import Summits.Ventures.QEC.Census.CertMitmK
import Summits.Ventures.QEC.Census.GB.GB_l23_a0_5_8_12_b0_1_5_7.Cert
import HarnessLib

/-!
# `GB_l23_a0_5_8_12_b0_1_5_7` — KERNEL meet-in-the-middle replay, side Z, file 7/7 (emitted by qec-type-07, 07.MITMK)

Generic lane `Census/CertMitmK.lean` over the certificate data `GB/GB_l23_a0_5_8_12_b0_1_5_7/Cert.lean`: side Z = Z-type operators,
syndromes by `cert.HX` (23 rows), `wmax = d − 1 = 8 = wa + wb = 4 + 4`. The table of all patterns of
weight `≤ 4` (5 part(s), kernel-built by `tabFindQ`, keys mixed at 23 bits) is self-checked (T1ᴿ,
`tableTestR`) and every pattern of weight `≤ 4` is probed against it (T3ᴿ, `probeTestR`, packed level-1 chunks
`chunk1RF` of `Census/CertCheckBZFast.lean` = `CertChunks.chunk1R`); allow-list = (GB_l23_a0_5_8_12_b0_1_5_7.cert.sideZ.found.map Prod.fst). 1 theorem(s) here,
each ONE `decide +kernel` (tier KERNEL: axioms ⊆ {propext, Classical.choice, Quot.sound}), run one at a time
(`Elab.async false`); ≈ 101 s of kernel time predicted by the emitter's replica (HOME/census/type-07/mitmk_lib.py),
which also pre-computed every verdict below as `true`. The side is ASSEMBLED (first-order terms only) in `Distance.lean`.
Do not edit; re-emit (HOME/census/type-07/emit_mitmk.py).
-/

set_option Elab.async false

namespace Summit.Ventures.QEC.Census.GB_l23_a0_5_8_12_b0_1_5_7

/-- (T3ᴿ) Probes with first qubit in `[9, 46)` (`74518` patterns of weight `1 … 4`) against table part 4 of side Z: no hit, or hit up to `0` / an allow-listed stabilizer word. -/
theorem pZ4_9 :
    chunk1RF (probeTestR (tabFindQ (posList 46 GB_l23_a0_5_8_12_b0_1_5_7.cert.HX) 23 4 15 31) (GB_l23_a0_5_8_12_b0_1_5_7.cert.sideZ.found.map Prod.fst)) (posList 46 GB_l23_a0_5_8_12_b0_1_5_7.cert.HX) 3 9 37 = true := by
  decide +kernel

end Summit.Ventures.QEC.Census.GB_l23_a0_5_8_12_b0_1_5_7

• _PROBLEM REQUIREMENTS_: Scan the records above and show every line in which the word "true" occurs.

• _FINISHED EXERCISE_:
which also pre-computed every verdict below as `true`. The side is ASSEMBLED (first-order terms only) in `Distance.lean`.
    chunk1RF (probeTestR (tabFindQ (posList 46 GB_l23_a0_5_8_12_b0_1_5_7.cert.HX) 23 4 15 31) (GB_l23_a0_5_8_12_b0_1_5_7.cert.sideZ.found.map Prod.fst)) (posList 46 GB_l23_a0_5_8_12_b0_1_5_7.cert.HX) 3 9 37 = true := by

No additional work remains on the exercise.